Нигде, ни в одной части земного шара, называющей себя цивилизованной — я даже думаю, что не только в наши дни, но и вообще ни в одну эпоху, — чудовищные жестокости, хладнокровные убийства пистолетами, ружьями и охотничьими ножами не были таким повседневным явлением. Ничто, начиная от расправ по суду Линча и кончая актами насилия со стороны отдельных лиц, никогда не ставило под такую угрозу человеческую жизнь. А что касается безопасности имущества, то пусть об этом скажут нью-йоркские купцы, которые торговали с этими штатами, и английские держатели акций штата Миссисипи. Они, правда, и не заслуживают жалости. Акции эти были выпущены — и покупатели их это знают или должны были бы знать — для того, чтобы создать фонды, которые дали бы возможность плантаторам из Миссисипи увеличить число своих рабов. И если англичане действительно ссудили деньги на такое нечестное дело, потеря этих денег до последнего пенни для них всего-навсего справедливое возмездие.

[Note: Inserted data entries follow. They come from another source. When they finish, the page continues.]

import Summits.QuantumFields.BalabanUV.T4Continuum.Support.NE3CurlPairedResidualSpread
import HarnessLib

/-!
# T⁴ programme, node NE3 — row E-RES♯, sub-row R♯5, file (5d): (RES♯) IN THE CONSUMER's CURRENCY
# `CurlPairedResidual L k (cavg L U_B) T (C′·residualScale d L N b g k) (periodBox (N·L^k))` with a LEVEL-FREE `C′`

NE3 formalisation swarm, LEAF PROVER 02 (unit `b2b-balaban-t4-ne3-formalise-leaf-02`, gen 4; cell `pub-balaban`); row E-RES♯-R5.
File (5c) `NE3CurlPairedResidualSpread.curlPairedResidual_regular` proves (RES♯) with the DISPLAYED radius
`r(k) = L^{4−d}·wallConst·[T₁(k)·(k₁ + c₂·a·L^k) + a²·K₄·√(d·(N·L^k)^d)·L^k]`, `a = b∕(L^{k+1})²`,
`T₁(k) = √(g·N^d·(L^{k+1})^d∕(L^{k+1})^6)`; the chart consumer `NE3EnergyRateWSupOfChart.ne3EnergyRateWSup_of_chartLeaves` wants the
radius in the form `C′·NE3EnergyShapes.residualScale d L N b g k` with ONE `C′ ≥ 0` for all levels.  THIS FILE supplies the comparison:
* `curlPairedResidual_mono` — `CurlPairedResidual` is monotone in the radius;
* `one_le_dualC2` (`d ≥ 2`, `L ≥ 1`); `mul_pow_le_of_le` bookkeeping `a·L^k ≤ b`;
* `aux_sq_term_eq` — the `a²`-term IS `b²·K₄·√(d∕(g·L^{d+2}))·T₁(k)` EXACTLY (`g > 0`): the «a-weighted, harmless» extra factor `L^k` of
  the weighted currency is paid by the gradient budget `T₁(k)` at the SAME rate, level by level;
* **`radius_le_residualScale`** — `r(k) ≤ C′·residualScale d L N b g k` with the LEVEL-FREE
  `C′ = √(L^{d−2}) + c₂·b + b²·K₄·√(d∕(g·L^{d+2}))` (`c₂ = √(L^{d−2})·√(8·#Plane)·128dL² + 2·2048(d+4)²L²√(d·L^d)`, `K₄ = 2L^{d−1} + 16dL^d`);
* **`curlPairedResidual_regular_residualScale`** — (RES♯) in the consumer's currency: for `d ≥ 2`, `g > 0`, in the setting of (5b)∕(5c),
  `CurlPairedResidual L (j+1) (cavg L U_B) T (C′·residualScale d L N b g (j+1)) (periodBox (N·L^{j+1}))`.
HONEST FRAMING.  Real arithmetic over (5c); `g > 0` is the generic case of `Regular` (for `g = 0` the `a²`-term of `r(k)` is NOT
dominated level-uniformly by `residualScale`, whose `a²`-term lacks the weighted-currency factor `L^k` — recorded, not hidden); (RES♯) ✓,
but T-E_w♯ needs (ML_w) at `W = cavg L U_B` (open off the flat background); NE3 NOT proved; spine PROVED 0∕9; finite T⁴ rung (B)+1 —
NOT infinite volume, NOT mass gap, NOT `BetaPertH`, NOT Clay.  Context: [Balaban1985Variational] (26)–(27) p.282.
PLACEMENT: `Summits/QuantumFields/BalabanUV/`.  HONEST DEPENDENCY: continuum YM on T⁴ ⇐ BetaPertH ∧ nine spine estimates (0/9 proved);
BetaPertH ⇐ (D1) ∧ (D4) ∧ CAP+tail; G-an2-4 gates asym, D1 and NE2/3/4.
-/

set_option autoImplicit false

open scoped BigOperators Matrix Matrix.Norms.L2Operator
open NormedSpace Finset

namespace Summit.QuantumFields.BalabanUV.T4Continuum.NE3CurlPairedResidualScale

open Literature.MathematicalPhysics.QuantumFieldTheory.Balaban1983to89
open B7Prop1Explicit B7Prop2Explicit MatrixLog UnitaryModel
open T4AveragingDeficitWall hiding Site Plane Plaq Bond
open T4AveragingDeficitWallBoundary (periodBox)
open AveragingDeficitPeriodicCounting (IsPeriodicDir)
open AveragingDeficitDerivWallProof (wallConst wallConst_nonneg)
open AveragingDeficitDualResidual (dualC1 dualC2)
open AveragingDeficitChartCalculus (cavg)
open AveragingDeficitMultiLevelPrep (LevelSmall TangentIter)
open MinimalActionSandwich (IsMinimiser)
open MinimalActionRate (Regular sfClass)
open NE3EnergyShapes (residualScale dualC1_nonneg)
open NE3EnergyWeightedShapes (energyNormW energyNormW_nonneg CurlPairedResidual)
open NE3CurlPairedResidualSpread (curlPairedResidual_regular)

noncomputable section

variable {d : ℕ} {n : Type*} [Fintype n] [DecidableEq n]

/-! ## §1 Bookkeeping -/

/-- `CurlPairedResidual` is monotone in the radius. [folklore] -/
theorem curlPairedResidual_mono {L k : ℕ} {W : Site d → Fin d → (Matrix n n ℂ)ˣ} {T : Set (Site d → Fin d → Matrix n n ℂ)}
    {r r' : ℝ} {F : Finset (Site d)} (hrr : r ≤ r') (h : CurlPairedResidual L k W T r F) : CurlPairedResidual L k W T r' F :=
  fun Y hY => (h Y hY).trans (mul_le_mul_of_nonneg_right hrr (energyNormW_nonneg L k W Y F))

omit [Fintype n] [DecidableEq n] in
/-- There is a plane when `d ≥ 2`. [folklore] -/
theorem card_plane_pos (hd : 2 ≤ d) : 0 < Fintype.card (T4AveragingDeficitWall.Plane d) :=
  Fintype.card_pos_iff.mpr ⟨⟨(⟨0, by omega⟩, ⟨1, by omega⟩), Fin.mk_lt_mk.mpr Nat.zero_lt_one⟩⟩

omit [Fintype n] [DecidableEq n] in
/-- `dualC2 d L = 2L^d·√(8·#Plane) ≥ 1` for `d ≥ 2`, `L ≥ 1`. [folklore] -/
theorem one_le_dualC2 (hd : 2 ≤ d) {L : ℕ} (hL : 1 ≤ L) : 1 ≤ dualC2 d L := by
  unfold dualC2
  have hL1 : (1 : ℝ) ≤ L := by exact_mod_cast hL
  have hLd : (1 : ℝ) ≤ (L : ℝ) ^ d := one_le_pow₀ hL1
  have hP : (1 : ℝ) ≤ Fintype.card (T4AveragingDeficitWall.Plane d) := by exact_mod_cast card_plane_pos hd
  have h8 : (1 : ℝ) ≤ Real.sqrt (8 * Fintype.card (T4AveragingDeficitWall.Plane d)) := by
    rw [show (1 : ℝ) = Real.sqrt 1 from Real.sqrt_one.symm]
    exact Real.sqrt_le_sqrt (by linarith)
  nlinarith

omit [Fintype n] [DecidableEq n] in
/-- `a·L^{j+1} ≤ b` for `a = b∕(L^{j+2})²`, `b ≥ 0`, `L ≥ 1`. [folklore] -/
theorem radius_mul_pow_le {L : ℕ} (hL : 1 ≤ L) (j : ℕ) {b : ℝ} (hb : 0 ≤ b) :
    b / ((L : ℝ) ^ (j + 2)) ^ 2 * (L : ℝ) ^ (j + 1) ≤ b := by
  have hL1 : (1 : ℝ) ≤ L := by exact_mod_cast hL
  have hP : (0 : ℝ) < ((L : ℝ) ^ (j + 2)) ^ 2 := by positivity
  rw [div_mul_eq_mul_div, div_le_iff₀ hP]
  refine mul_le_mul_of_nonneg_left ?_ hb
  calc (L : ℝ) ^ (j + 1) ≤ (L : ℝ) ^ ((j + 2) * 2) := pow_le_pow_right₀ hL1 (by omega)
    _ = ((L : ℝ) ^ (j + 2)) ^ 2 := pow_mul _ _ _

omit [Fintype n] [DecidableEq n] in
/-- **THE `a²`-TERM IS THE GRADIENT BUDGET AT THE SAME RATE**: for `g > 0`, `L ≥ 1`,
`a²·√(d·(N·L^{j+1})^d)·L^{j+1} = b²·√(d∕(g·L^{d+2}))·√(g·N^d·(L^{j+2})^d∕(L^{j+2})^6)`, `a = b∕(L^{j+2})²`. [folklore] -/
theorem aux_sq_term_eq {L N : ℕ} (hL : 1 ≤ L) (j : ℕ) (b : ℝ) {g : ℝ} (hg : 0 < g) :
    (b / ((L : ℝ) ^ (j + 2)) ^ 2) ^ 2 * Real.sqrt (d * ((N * L ^ (j + 1) : ℕ) : ℝ) ^ d) * (L : ℝ) ^ (j + 1)
      = b ^ 2 * Real.sqrt (d / (g * (L : ℝ) ^ (d + 2)))
          * Real.sqrt (g * (N : ℝ) ^ d * ((L : ℝ) ^ (j + 2)) ^ d / ((L : ℝ) ^ (j + 2)) ^ 6) := by
  have hL0 : (0 : ℝ) < L := by exact_mod_cast hL
  have hA : 0 ≤ (b / ((L : ℝ) ^ (j + 2)) ^ 2) ^ 2 * (L : ℝ) ^ (j + 1) := by positivity
  have hB : (0 : ℝ) ≤ b ^ 2 := sq_nonneg b
  -- both sides as single square roots
  have lhs : (b / ((L : ℝ) ^ (j + 2)) ^ 2) ^ 2 * Real.sqrt (d * ((N * L ^ (j + 1) : ℕ) : ℝ) ^ d) * (L : ℝ) ^ (j + 1)
      = Real.sqrt (((b / ((L : ℝ) ^ (j + 2)) ^ 2) ^ 2 * (L : ℝ) ^ (j + 1)) ^ 2 * (d * ((N * L ^ (j + 1) : ℕ) : ℝ) ^ d)) := by
    rw [Real.sqrt_mul (sq_nonneg _), Real.sqrt_sq hA]; ring
  have rhs : b ^ 2 * Real.sqrt (d / (g * (L : ℝ) ^ (d + 2)))
        * Real.sqrt (g * (N : ℝ) ^ d * ((L : ℝ) ^ (j + 2)) ^ d / ((L : ℝ) ^ (j + 2)) ^ 6)
      = Real.sqrt ((b ^ 2) ^ 2 * ((d / (g * (L : ℝ) ^ (d + 2)))
          * (g * (N : ℝ) ^ d * ((L : ℝ) ^ (j + 2)) ^ d / ((L : ℝ) ^ (j + 2)) ^ 6))) := by
    rw [Real.sqrt_mul (sq_nonneg _), Real.sqrt_sq hB, Real.sqrt_mul (by positivity)]; ring
  rw [lhs, rhs]
  congr 1
  push_cast
  field_simp
  ring

/-! ## §2 The radius of (5c) against `residualScale` -/

/-- **`r(k) ≤ C′·residualScale d L N b g k`, LEVEL-FREE `C′`** (`k = j+1`; `d ≥ 2`, `L ≥ 1`, `b ≥ 0`, `g > 0`): the displayed radius of
`NE3CurlPairedResidualSpread.curlPairedResidual_regular` is at most
`(√(L^{d−2}) + c₂·b + b²·K₄·√(d∕(g·L^{d+2})))·residualScale d L N b g (j+1)`,
`c₂ = √(L^{d−2})·√(8·#Plane)·128dL² + 2·2048(d+4)²L²√(d·L^d)`, `K₄ = 2L^{d−1} + 2·8dL^d`. [folklore] -/
theorem radius_le_residualScale (hd : 2 ≤ d) {L : ℕ} (hL : 1 ≤ L) (N j : ℕ) {b g : ℝ} (hb : 0 ≤ b) (hg : 0 < g) :
    (L : ℝ) ^ (4 - (d : ℤ)) * wallConst d L
          * (Real.sqrt (g * (N : ℝ) ^ d * ((L : ℝ) ^ (j + 2)) ^ d / ((L : ℝ) ^ (j + 2)) ^ 6)
              * (Real.sqrt ((L : ℝ) ^ (d - 2))
                + (Real.sqrt ((L : ℝ) ^ (d - 2)) * Real.sqrt (8 * Fintype.card (T4AveragingDeficitWall.Plane d))
                    * (128 * (d * (L : ℝ) ^ 2))
                  + 2 * (2048 * ((d : ℝ) + 4) ^ 2 * (L : ℝ) ^ 2 * Real.sqrt (d * (L : ℝ) ^ d)))
                * (b / ((L : ℝ) ^ (j + 2)) ^ 2) * (L : ℝ) ^ (j + 1))
            + (b / ((L : ℝ) ^ (j + 2)) ^ 2) ^ 2 * (2 * (L : ℝ) ^ (d - 1) + 2 * (8 * d * (L : ℝ) ^ d))
              * Real.sqrt (d * ((N * L ^ (j + 1) : ℕ) : ℝ) ^ d) * (L : ℝ) ^ (j + 1))
      ≤ (Real.sqrt ((L : ℝ) ^ (d - 2))
            + (Real.sqrt ((L : ℝ) ^ (d - 2)) * Real.sqrt (8 * Fintype.card (T4AveragingDeficitWall.Plane d))
                * (128 * (d * (L : ℝ) ^ 2))
              + 2 * (2048 * ((d : ℝ) + 4) ^ 2 * (L : ℝ) ^ 2 * Real.sqrt (d * (L : ℝ) ^ d))) * b
            + b ^ 2 * (2 * (L : ℝ) ^ (d - 1) + 2 * (8 * d * (L : ℝ) ^ d)) * Real.sqrt (d / (g * (L : ℝ) ^ (d + 2))))
        * residualScale d L N b g (j + 1) := by
  have hL0 : (0 : ℝ) < L := by exact_mod_cast hL
  -- names
  set Λ₀ : ℝ := (L : ℝ) ^ (4 - (d : ℤ)) * wallConst d L with hΛ₀
  set T₁ : ℝ := Real.sqrt (g * (N : ℝ) ^ d * ((L : ℝ) ^ (j + 2)) ^ d / ((L : ℝ) ^ (j + 2)) ^ 6) with hT₁
  set a : ℝ := b / ((L : ℝ) ^ (j + 2)) ^ 2 with ha
  set S : ℝ := Real.sqrt (d * ((N * L ^ (j + 1) : ℕ) : ℝ) ^ d) with hS
  set k₁ : ℝ := Real.sqrt ((L : ℝ) ^ (d - 2)) with hk₁
  set c₂ : ℝ := Real.sqrt ((L : ℝ) ^ (d - 2)) * Real.sqrt (8 * Fintype.card (T4AveragingDeficitWall.Plane d))
      * (128 * (d * (L : ℝ) ^ 2)) + 2 * (2048 * ((d : ℝ) + 4) ^ 2 * (L : ℝ) ^ 2 * Real.sqrt (d * (L : ℝ) ^ d)) with hc₂
  set K₄ : ℝ := 2 * (L : ℝ) ^ (d - 1) + 2 * (8 * d * (L : ℝ) ^ d) with hK₄
  set A₂ : ℝ := Real.sqrt (d / (g * (L : ℝ) ^ (d + 2))) with hA₂
  have hΛ : 0 ≤ Λ₀ := mul_nonneg (zpow_nonneg hL0.le _) (wallConst_nonneg d L)
  have hT : 0 ≤ T₁ := Real.sqrt_nonneg _
  have ha0 : 0 ≤ a := div_nonneg hb (by positivity)
  have hk : 0 ≤ k₁ := Real.sqrt_nonneg _
  have hc : 0 ≤ c₂ := by positivity
  have hK : 0 ≤ K₄ := by positivity
  have hA : 0 ≤ A₂ := Real.sqrt_nonneg _
  have hS0 : 0 ≤ S := Real.sqrt_nonneg _
  -- the residual scale at level `j+1`, unfolded
  have hres : residualScale d L N b g (j + 1) = Λ₀ * (T₁ * dualC2 d L + a ^ 2 * dualC1 d L * S) := by
    unfold residualScale; rfl
  -- (i) the first bracket: `a·L^{j+1} ≤ b`
  have hi : k₁ + c₂ * a * (L : ℝ) ^ (j + 1) ≤ k₁ + c₂ * b := by
    have := mul_le_mul_of_nonneg_left (radius_mul_pow_le hL j hb) hc
    linarith [mul_assoc c₂ a ((L : ℝ) ^ (j + 1))]
  -- (ii) the `a²`-term equals `b²·K₄·A₂·T₁`
  have hii : a ^ 2 * K₄ * S * (L : ℝ) ^ (j + 1) = b ^ 2 * K₄ * A₂ * T₁ := by
    have h := aux_sq_term_eq (d := d) (N := N) hL j b hg
    calc a ^ 2 * K₄ * S * (L : ℝ) ^ (j + 1) = K₄ * (a ^ 2 * S * (L : ℝ) ^ (j + 1)) := by ring
      _ = K₄ * (b ^ 2 * A₂ * T₁) := by rw [h]
      _ = b ^ 2 * K₄ * A₂ * T₁ := by ring
  -- the bracket of `r` is at most `C′·T₁ ≤ C′·T₁·dualC2 ≤ C′·(T₁·dualC2 + a²·dualC1·S)`
  have hD2 : 1 ≤ dualC2 d L := one_le_dualC2 hd hL
  have hD1 : 0 ≤ a ^ 2 * dualC1 d L * S := mul_nonneg (mul_nonneg (sq_nonneg _) (dualC1_nonneg d L)) hS0
  have hC' : 0 ≤ k₁ + c₂ * b + b ^ 2 * K₄ * A₂ := by positivity
  have hbr : T₁ * (k₁ + c₂ * a * (L : ℝ) ^ (j + 1)) + a ^ 2 * K₄ * S * (L : ℝ) ^ (j + 1)
      ≤ (k₁ + c₂ * b + b ^ 2 * K₄ * A₂) * (T₁ * dualC2 d L + a ^ 2 * dualC1 d L * S) := by
    rw [hii]
    have h1 : T₁ * (k₁ + c₂ * a * (L : ℝ) ^ (j + 1)) ≤ T₁ * (k₁ + c₂ * b) := mul_le_mul_of_nonneg_left hi hT
    have h2 : (k₁ + c₂ * b + b ^ 2 * K₄ * A₂) * T₁ ≤ (k₁ + c₂ * b + b ^ 2 * K₄ * A₂) * (T₁ * dualC2 d L) := by
      refine mul_le_mul_of_nonneg_left ?_ hC'
      have := mul_le_mul_of_nonneg_left hD2 hT
      linarith
    have h3 : (k₁ + c₂ * b + b ^ 2 * K₄ * A₂) * (T₁ * dualC2 d L)
        ≤ (k₁ + c₂ * b + b ^ 2 * K₄ * A₂) * (T₁ * dualC2 d L + a ^ 2 * dualC1 d L * S) :=
      mul_le_mul_of_nonneg_left (le_add_of_nonneg_right hD1) hC'
    nlinarith
  rw [hres]
  calc Λ₀ * (T₁ * (k₁ + c₂ * a * (L : ℝ) ^ (j + 1)) + a ^ 2 * K₄ * S * (L : ℝ) ^ (j + 1))
      ≤ Λ₀ * ((k₁ + c₂ * b + b ^ 2 * K₄ * A₂) * (T₁ * dualC2 d L + a ^ 2 * dualC1 d L * S)) :=
        mul_le_mul_of_nonneg_left hbr hΛ
    _ = (k₁ + c₂ * b + b ^ 2 * K₄ * A₂) * (Λ₀ * (T₁ * dualC2 d L + a ^ 2 * dualC1 d L * S)) := by ring

/-! ## §3 (RES♯) in the consumer's currency -/

/-- **(RES♯) IN THE CONSUMER's CURRENCY `C′·residualScale`.**  Setting of (5b)∕(5c) (`d ≥ 2`, `L, N ≥ 1`, `U_B` a minimiser of
`sfClass L N ε` at level `j+2` with datum `V`, `Regular d L N b g (j+2) U_B`, `0 ≤ b < ε`, `LevelSmall d L (j+1) (ε∕(L^{j+2})²)`) with
`g > 0`: for every set `T` of skew `(N·L^{j+1})`-periodic directions tangent to run A's fibre at `cavg L U_B`,
`CurlPairedResidual L (j+1) (cavg L U_B) T (C′·residualScale d L N b g (j+1)) (periodBox (N·L^{j+1}))` with the LEVEL-FREE `C′` of
`radius_le_residualScale` — the hypothesis `hres` of `NE3EnergyRateWSupOfChart.ne3EnergyRateWSup_of_chartLeaves` at `k = j+1` for
any chart whose `T` consists of such directions. [folklore] -/
theorem curlPairedResidual_regular_residualScale [Nonempty n] (hd : 2 ≤ d) {L N : ℕ} [NeZero L] [NeZero N] (hL : 1 ≤ L)
    (hN : 1 ≤ N) (j : ℕ) {ε b g : ℝ} (hb : 0 ≤ b) (hbε : b < ε) (hg : 0 < g)
    (hsmall : LevelSmall d L (j + 1) (ε / ((L : ℝ) ^ (j + 2)) ^ 2))
    {V UB : Site d → Fin d → (Matrix n n ℂ)ˣ} (hB : IsMinimiser d (sfClass d L N ε) L N (j + 2) V UB)
    (hreg : Regular d L N b g (j + 2) UB) {T : Set (Site d → Fin d → Matrix n n ℂ)}
    (hT : ∀ Y ∈ T, IsSkewDir Y ∧ IsPeriodicDir Y ((N * L ^ (j + 1) : ℕ) : ℤ) ∧ TangentIter L j (cavg L UB) Y) :
    CurlPairedResidual L (j + 1) (cavg L UB) T
      ((Real.sqrt ((L : ℝ) ^ (d - 2))
            + (Real.sqrt ((L : ℝ) ^ (d - 2)) * Real.sqrt (8 * Fintype.card (T4AveragingDeficitWall.Plane d))
                * (128 * (d * (L : ℝ) ^ 2))
              + 2 * (2048 * ((d : ℝ) + 4) ^ 2 * (L : ℝ) ^ 2 * Real.sqrt (d * (L : ℝ) ^ d))) * b
            + b ^ 2 * (2 * (L : ℝ) ^ (d - 1) + 2 * (8 * d * (L : ℝ) ^ d)) * Real.sqrt (d / (g * (L : ℝ) ^ (d + 2))))
        * residualScale d L N b g (j + 1))
      (periodBox (N * L ^ (j + 1))) :=
  curlPairedResidual_mono (radius_le_residualScale (d := d) hd hL N j hb hg)
    (curlPairedResidual_regular hd hL hN j hb hbε hsmall hB hreg hT)

end

end Summit.QuantumFields.BalabanUV.T4Continuum.NE3CurlPairedResidualScale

В старых рабовладельческих штатах, где рабы часто продолжают жить на тех плантациях, на которых они родились, и где они нередко переходят к новому хозяину по наследству, слуги привязаны к своим господам. Те, в свою очередь, более снисходительно относятся к рабам, и — что главное — там рабы обзаводятся семьями, и это немало облегчает им жизнь. Но с переселением на Юг, которое осуществляется прежде всего через посредство работорговцев, все эти связи и привязанности обрываются; все ужасы африканской торговли рабами снова вступают в силу; уничтожаются и все понятия, когда-то ещё существовавшие в Мэриленде, Виргинии, Северной Каролине, Кентукки и Теннеси, — что негры, хоть они и рабы, всё же люди и, будучи людьми, имеют право на определённую долю сочувствия и человеческого отношения к себе, что на них может благотворно влиять воспитание, религия, а может быть, в той или иной степени даже и свобода. Все эти робкие и едва заметные ростки человечности, хоть они и были уже тронуты разрушительными морозами, всё же обещают в будущем большой урожай. И вот, с перемещением несчастных рабов в те штаты, о которых идёт сейчас речь, эти подающие надежды ростки старательно выпалываются как сорная трава, и всё поле рабства зарастает крапивой. Всякое возвышенное побуждение, всякое проявление человечности упорно глушится. Судьи и законодательные учреждения, политики и газеты и не менее половины людей, которые называют себя служителями евангелия, настойчиво утверждают, что негры самой природой созданы для того, чтобы с ними обращались как с собственностью, как с товаром, как со скотом, что их назначение заменить собою на хлопковых плантациях лошадей и волов и, подобно лошадям и волам, находиться вечно под ярмом и подчиняться узде и кнуту, что они ни на что не годны и могут только быть рабами.